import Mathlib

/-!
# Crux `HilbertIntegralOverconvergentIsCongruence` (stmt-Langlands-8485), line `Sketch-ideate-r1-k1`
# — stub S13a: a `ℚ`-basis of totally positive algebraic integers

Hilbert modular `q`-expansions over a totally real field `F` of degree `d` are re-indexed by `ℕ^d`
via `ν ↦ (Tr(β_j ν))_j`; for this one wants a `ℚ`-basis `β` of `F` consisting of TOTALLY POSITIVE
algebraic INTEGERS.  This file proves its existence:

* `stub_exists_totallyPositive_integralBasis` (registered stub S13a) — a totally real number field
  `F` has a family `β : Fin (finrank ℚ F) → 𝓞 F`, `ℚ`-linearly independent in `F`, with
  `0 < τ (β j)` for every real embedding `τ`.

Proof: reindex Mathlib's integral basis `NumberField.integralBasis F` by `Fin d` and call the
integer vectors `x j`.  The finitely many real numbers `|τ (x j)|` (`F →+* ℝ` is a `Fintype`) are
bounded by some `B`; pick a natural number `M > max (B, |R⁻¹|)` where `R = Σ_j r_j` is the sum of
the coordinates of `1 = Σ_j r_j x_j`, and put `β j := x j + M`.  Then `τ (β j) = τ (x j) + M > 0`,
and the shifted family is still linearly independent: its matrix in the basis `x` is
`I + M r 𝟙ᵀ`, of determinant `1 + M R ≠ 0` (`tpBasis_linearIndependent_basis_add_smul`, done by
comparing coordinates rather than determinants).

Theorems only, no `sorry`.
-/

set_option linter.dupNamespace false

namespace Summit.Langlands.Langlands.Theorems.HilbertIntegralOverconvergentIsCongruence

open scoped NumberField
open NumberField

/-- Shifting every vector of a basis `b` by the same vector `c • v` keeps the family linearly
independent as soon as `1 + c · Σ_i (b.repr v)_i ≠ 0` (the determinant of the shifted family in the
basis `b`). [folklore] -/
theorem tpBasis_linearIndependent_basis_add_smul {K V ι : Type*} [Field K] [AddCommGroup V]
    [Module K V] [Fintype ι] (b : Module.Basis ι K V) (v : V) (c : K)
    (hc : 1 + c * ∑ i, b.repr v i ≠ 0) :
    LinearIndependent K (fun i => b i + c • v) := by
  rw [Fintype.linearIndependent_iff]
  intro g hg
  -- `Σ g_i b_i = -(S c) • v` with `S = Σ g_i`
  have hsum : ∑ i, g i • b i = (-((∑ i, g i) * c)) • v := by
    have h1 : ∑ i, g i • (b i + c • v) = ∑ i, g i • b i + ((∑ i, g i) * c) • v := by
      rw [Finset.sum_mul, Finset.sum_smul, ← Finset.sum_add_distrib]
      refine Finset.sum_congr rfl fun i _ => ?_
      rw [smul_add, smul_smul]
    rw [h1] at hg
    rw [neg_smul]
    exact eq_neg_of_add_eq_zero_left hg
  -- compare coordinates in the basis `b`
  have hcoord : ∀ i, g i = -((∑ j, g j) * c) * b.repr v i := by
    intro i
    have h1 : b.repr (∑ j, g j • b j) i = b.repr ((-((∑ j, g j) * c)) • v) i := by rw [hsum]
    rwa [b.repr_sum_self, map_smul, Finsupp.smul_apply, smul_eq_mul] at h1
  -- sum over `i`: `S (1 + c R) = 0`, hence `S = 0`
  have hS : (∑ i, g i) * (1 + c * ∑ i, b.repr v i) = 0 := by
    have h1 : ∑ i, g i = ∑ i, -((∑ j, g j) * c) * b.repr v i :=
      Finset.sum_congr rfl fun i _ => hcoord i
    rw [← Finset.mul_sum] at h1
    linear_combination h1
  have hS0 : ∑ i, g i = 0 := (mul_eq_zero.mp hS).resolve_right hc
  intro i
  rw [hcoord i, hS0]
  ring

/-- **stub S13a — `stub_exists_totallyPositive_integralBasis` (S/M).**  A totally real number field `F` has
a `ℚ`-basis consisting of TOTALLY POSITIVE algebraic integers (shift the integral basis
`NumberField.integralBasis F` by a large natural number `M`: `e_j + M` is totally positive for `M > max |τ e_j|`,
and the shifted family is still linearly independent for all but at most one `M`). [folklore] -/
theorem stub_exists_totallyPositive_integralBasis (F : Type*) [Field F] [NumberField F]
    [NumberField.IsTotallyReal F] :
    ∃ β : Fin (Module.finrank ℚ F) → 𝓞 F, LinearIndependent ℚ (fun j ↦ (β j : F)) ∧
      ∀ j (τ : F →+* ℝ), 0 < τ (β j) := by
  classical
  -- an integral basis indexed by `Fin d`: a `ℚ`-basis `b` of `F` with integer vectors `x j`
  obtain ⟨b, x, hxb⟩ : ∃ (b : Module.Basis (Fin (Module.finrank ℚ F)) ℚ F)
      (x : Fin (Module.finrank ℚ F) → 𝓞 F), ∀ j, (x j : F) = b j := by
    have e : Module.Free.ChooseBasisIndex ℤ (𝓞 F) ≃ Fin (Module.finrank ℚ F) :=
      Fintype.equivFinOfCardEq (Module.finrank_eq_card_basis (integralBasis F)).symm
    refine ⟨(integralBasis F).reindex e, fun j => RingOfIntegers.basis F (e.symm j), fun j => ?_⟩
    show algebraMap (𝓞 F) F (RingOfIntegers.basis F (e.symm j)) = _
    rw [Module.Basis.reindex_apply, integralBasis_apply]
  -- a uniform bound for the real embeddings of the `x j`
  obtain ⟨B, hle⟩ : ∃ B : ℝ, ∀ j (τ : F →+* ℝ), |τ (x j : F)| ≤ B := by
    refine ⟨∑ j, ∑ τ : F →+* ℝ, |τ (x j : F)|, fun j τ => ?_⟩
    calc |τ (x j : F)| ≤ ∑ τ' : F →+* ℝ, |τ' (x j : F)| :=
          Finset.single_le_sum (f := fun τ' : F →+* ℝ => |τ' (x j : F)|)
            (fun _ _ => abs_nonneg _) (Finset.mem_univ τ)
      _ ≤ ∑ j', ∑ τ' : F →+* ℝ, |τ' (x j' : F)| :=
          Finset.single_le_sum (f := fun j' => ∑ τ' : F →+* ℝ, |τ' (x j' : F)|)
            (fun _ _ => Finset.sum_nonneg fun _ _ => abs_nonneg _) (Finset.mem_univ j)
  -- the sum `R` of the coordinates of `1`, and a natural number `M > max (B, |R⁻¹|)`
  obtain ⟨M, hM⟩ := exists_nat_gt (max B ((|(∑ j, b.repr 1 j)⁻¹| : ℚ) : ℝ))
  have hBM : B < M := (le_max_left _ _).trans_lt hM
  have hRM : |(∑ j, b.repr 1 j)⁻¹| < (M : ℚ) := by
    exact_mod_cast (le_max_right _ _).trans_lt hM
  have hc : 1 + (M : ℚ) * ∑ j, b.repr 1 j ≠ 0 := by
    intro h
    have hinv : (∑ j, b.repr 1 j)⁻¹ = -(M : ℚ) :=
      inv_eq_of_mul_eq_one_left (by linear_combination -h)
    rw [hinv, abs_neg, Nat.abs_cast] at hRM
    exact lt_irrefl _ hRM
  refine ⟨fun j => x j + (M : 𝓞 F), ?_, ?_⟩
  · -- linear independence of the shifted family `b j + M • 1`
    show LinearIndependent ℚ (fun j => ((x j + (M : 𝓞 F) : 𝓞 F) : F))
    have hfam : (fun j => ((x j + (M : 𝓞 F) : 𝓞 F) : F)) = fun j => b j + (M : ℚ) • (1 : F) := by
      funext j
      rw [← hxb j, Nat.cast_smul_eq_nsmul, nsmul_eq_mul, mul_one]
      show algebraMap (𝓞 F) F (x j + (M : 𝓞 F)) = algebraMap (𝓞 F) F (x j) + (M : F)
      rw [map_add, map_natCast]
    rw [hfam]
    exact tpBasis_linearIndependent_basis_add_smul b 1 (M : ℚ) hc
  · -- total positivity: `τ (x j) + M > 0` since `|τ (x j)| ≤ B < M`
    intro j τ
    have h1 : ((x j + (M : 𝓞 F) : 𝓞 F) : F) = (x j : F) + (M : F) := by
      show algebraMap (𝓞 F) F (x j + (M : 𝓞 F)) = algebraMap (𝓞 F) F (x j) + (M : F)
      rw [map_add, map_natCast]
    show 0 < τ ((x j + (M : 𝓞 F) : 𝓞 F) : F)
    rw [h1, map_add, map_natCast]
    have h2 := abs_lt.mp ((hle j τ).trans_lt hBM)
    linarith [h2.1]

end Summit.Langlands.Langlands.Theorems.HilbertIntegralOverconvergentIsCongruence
——
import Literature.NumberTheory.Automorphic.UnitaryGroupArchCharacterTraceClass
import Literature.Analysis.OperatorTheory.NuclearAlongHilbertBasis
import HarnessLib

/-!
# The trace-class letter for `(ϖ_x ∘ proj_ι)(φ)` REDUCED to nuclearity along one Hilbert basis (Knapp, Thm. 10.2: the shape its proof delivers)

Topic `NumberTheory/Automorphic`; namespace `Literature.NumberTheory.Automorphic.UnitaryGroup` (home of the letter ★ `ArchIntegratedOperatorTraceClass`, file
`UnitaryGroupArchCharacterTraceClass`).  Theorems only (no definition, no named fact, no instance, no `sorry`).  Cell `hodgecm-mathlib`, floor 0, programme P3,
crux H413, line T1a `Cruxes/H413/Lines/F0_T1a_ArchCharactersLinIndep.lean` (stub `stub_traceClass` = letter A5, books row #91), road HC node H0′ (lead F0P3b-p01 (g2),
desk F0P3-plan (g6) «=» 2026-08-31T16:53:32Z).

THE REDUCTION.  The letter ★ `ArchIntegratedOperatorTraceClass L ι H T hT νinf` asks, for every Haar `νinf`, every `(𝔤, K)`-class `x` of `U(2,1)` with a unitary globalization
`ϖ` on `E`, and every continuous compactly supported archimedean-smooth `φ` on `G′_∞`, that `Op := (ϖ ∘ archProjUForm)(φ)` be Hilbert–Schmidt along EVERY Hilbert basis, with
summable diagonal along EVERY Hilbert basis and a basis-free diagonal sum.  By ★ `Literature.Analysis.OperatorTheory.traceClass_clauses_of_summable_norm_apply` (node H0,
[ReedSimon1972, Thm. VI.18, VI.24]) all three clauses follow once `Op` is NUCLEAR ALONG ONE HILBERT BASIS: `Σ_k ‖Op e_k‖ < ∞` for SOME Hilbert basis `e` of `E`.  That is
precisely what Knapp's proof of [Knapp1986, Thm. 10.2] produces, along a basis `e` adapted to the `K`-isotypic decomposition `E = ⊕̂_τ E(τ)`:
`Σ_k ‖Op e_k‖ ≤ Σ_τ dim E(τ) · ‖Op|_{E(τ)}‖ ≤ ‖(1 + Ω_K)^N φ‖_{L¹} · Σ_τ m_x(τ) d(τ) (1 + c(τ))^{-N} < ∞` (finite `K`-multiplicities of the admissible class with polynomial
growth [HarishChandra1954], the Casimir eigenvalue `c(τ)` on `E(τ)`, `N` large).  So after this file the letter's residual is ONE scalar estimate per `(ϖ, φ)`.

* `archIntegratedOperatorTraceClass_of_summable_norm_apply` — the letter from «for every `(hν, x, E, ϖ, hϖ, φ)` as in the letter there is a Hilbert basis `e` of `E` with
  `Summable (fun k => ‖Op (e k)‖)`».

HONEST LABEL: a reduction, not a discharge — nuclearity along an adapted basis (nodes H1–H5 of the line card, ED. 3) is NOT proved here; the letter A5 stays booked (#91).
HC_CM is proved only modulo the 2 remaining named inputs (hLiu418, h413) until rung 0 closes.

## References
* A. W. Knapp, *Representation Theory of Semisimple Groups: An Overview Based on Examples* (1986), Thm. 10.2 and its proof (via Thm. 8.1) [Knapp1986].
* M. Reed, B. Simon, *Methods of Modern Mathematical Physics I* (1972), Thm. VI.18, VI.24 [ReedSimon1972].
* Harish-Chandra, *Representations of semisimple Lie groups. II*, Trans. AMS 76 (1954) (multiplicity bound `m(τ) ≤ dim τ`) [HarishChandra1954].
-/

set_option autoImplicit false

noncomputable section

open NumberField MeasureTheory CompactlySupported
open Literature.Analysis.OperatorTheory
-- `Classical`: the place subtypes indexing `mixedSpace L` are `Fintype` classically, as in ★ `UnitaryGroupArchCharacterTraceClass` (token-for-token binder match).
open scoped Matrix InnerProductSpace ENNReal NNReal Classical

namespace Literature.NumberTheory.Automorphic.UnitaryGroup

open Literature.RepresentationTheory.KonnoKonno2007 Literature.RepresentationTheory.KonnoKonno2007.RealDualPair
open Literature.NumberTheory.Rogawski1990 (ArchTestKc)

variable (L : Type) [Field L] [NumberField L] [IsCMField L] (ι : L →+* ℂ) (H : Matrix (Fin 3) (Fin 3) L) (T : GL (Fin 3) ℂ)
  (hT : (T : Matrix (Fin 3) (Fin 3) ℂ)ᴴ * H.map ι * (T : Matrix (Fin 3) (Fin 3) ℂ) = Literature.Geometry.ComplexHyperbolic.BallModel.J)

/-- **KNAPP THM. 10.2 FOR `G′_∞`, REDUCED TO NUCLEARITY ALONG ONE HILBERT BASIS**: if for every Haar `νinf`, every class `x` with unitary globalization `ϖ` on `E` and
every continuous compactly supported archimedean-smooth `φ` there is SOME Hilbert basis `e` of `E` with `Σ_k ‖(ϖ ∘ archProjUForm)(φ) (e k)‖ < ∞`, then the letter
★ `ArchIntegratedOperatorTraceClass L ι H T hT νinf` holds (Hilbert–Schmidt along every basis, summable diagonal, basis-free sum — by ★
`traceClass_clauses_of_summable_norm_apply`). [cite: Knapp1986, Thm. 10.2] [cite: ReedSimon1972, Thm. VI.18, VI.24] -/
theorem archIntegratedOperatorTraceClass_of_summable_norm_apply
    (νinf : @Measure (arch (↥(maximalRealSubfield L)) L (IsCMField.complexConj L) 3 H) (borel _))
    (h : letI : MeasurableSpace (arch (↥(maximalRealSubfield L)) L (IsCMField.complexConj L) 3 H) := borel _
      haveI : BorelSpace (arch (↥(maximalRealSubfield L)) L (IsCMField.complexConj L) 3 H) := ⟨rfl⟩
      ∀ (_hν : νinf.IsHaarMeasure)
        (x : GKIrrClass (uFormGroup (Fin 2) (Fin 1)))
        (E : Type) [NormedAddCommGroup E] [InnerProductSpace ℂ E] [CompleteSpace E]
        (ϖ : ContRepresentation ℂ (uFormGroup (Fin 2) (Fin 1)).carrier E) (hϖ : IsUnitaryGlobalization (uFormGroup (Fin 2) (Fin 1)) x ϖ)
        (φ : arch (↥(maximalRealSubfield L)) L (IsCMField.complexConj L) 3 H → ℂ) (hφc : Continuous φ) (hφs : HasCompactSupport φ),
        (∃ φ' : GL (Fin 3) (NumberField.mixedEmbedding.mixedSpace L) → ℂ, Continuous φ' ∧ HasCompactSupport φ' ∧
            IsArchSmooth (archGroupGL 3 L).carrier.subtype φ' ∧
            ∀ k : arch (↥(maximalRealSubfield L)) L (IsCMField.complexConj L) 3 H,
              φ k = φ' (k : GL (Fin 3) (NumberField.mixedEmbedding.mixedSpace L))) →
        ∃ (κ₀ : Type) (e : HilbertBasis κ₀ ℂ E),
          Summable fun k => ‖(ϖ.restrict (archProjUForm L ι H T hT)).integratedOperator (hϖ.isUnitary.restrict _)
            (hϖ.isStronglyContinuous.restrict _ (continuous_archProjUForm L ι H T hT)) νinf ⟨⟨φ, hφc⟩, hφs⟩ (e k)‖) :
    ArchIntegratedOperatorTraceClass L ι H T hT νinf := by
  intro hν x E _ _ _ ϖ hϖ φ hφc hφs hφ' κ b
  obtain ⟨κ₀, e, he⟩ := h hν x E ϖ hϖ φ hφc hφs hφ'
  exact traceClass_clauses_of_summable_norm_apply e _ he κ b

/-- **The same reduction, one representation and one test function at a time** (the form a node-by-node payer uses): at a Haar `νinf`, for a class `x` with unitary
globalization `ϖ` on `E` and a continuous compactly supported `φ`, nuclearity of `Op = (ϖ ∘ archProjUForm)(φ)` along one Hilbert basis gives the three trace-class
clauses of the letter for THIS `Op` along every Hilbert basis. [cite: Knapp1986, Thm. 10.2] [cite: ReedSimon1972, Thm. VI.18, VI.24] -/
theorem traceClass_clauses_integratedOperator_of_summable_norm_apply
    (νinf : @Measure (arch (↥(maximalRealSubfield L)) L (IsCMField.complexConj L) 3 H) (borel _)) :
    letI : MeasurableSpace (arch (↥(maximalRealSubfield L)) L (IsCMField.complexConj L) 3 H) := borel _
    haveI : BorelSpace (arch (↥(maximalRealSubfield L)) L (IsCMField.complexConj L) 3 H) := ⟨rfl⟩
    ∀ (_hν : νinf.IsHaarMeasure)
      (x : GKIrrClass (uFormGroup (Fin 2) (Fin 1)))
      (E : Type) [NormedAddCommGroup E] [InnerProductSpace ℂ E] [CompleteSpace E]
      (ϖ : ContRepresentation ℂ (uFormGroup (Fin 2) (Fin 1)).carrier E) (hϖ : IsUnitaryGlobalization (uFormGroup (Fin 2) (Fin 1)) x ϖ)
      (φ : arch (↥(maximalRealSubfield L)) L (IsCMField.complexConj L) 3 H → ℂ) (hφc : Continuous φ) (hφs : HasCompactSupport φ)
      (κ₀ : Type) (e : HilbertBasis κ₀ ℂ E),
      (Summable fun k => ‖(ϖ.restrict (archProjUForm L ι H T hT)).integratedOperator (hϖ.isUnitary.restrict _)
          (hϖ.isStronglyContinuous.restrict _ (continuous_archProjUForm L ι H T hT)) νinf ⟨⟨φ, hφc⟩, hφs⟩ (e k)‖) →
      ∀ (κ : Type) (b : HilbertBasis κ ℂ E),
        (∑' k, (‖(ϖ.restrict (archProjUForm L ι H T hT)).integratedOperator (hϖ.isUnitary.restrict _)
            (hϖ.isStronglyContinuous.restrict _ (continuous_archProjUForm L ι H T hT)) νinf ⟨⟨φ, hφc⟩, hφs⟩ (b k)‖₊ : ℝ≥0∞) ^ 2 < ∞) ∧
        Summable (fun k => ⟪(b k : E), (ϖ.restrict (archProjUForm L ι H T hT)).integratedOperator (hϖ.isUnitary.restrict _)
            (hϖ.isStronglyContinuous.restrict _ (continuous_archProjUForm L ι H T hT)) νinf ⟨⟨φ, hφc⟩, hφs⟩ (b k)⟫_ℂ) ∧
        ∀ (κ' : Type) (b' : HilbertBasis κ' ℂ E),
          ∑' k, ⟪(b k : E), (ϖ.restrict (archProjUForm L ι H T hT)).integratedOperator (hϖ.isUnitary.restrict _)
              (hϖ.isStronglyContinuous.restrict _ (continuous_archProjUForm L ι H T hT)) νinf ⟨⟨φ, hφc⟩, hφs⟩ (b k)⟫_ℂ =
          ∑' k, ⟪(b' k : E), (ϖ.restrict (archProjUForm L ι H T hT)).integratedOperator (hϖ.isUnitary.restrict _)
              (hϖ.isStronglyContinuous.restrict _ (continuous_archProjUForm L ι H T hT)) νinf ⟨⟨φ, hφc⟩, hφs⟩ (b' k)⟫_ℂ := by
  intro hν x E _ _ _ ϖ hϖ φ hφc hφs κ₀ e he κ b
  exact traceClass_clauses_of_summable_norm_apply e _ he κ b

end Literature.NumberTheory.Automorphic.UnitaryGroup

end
——
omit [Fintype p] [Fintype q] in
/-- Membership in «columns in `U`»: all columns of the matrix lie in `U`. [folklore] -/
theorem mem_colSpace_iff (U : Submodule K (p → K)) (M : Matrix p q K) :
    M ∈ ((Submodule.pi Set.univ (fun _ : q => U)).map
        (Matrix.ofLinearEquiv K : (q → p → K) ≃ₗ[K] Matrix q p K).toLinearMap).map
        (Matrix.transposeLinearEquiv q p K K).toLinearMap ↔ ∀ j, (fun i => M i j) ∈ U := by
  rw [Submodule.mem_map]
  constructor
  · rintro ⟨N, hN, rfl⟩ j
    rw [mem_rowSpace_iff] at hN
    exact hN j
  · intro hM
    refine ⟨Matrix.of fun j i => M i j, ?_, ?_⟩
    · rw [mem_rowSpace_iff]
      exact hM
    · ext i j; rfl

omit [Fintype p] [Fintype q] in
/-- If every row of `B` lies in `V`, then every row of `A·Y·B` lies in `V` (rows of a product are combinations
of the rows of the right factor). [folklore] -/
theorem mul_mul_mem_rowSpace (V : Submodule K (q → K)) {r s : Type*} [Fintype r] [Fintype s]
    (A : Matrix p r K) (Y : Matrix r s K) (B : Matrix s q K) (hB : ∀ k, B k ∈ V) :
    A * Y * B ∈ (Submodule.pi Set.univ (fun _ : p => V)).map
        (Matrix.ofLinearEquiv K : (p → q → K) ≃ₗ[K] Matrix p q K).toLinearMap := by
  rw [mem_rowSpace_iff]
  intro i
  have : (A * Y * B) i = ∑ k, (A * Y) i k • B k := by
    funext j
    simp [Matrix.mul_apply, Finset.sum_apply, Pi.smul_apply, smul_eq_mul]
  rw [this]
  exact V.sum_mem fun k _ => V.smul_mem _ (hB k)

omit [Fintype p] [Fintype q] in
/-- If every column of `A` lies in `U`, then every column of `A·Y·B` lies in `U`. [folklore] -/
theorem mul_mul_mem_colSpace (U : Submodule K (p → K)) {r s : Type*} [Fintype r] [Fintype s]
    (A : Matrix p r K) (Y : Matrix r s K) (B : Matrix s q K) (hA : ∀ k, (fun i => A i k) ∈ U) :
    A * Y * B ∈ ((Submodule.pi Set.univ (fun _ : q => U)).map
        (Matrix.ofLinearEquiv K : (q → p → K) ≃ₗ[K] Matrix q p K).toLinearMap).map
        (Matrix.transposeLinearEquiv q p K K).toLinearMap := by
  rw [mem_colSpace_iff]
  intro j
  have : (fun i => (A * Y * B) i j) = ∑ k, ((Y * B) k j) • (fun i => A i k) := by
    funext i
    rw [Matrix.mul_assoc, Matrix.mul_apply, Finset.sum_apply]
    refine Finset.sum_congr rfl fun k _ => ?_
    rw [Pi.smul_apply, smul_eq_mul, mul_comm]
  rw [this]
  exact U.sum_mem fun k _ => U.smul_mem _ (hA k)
——
◆ EXERCISE DETAILS ◆
Using the listing above, return all lines where the word "Automorphic" occurs.

◆ WRITTEN SOLUTION ◆
import Literature.NumberTheory.Automorphic.UnitaryGroupArchCharacterTraceClass
Topic `NumberTheory/Automorphic`; namespace `Literature.NumberTheory.Automorphic.UnitaryGroup` (home of the letter ★ `ArchIntegratedOperatorTraceClass`, file
namespace Literature.NumberTheory.Automorphic.UnitaryGroup
end Literature.NumberTheory.Automorphic.UnitaryGroup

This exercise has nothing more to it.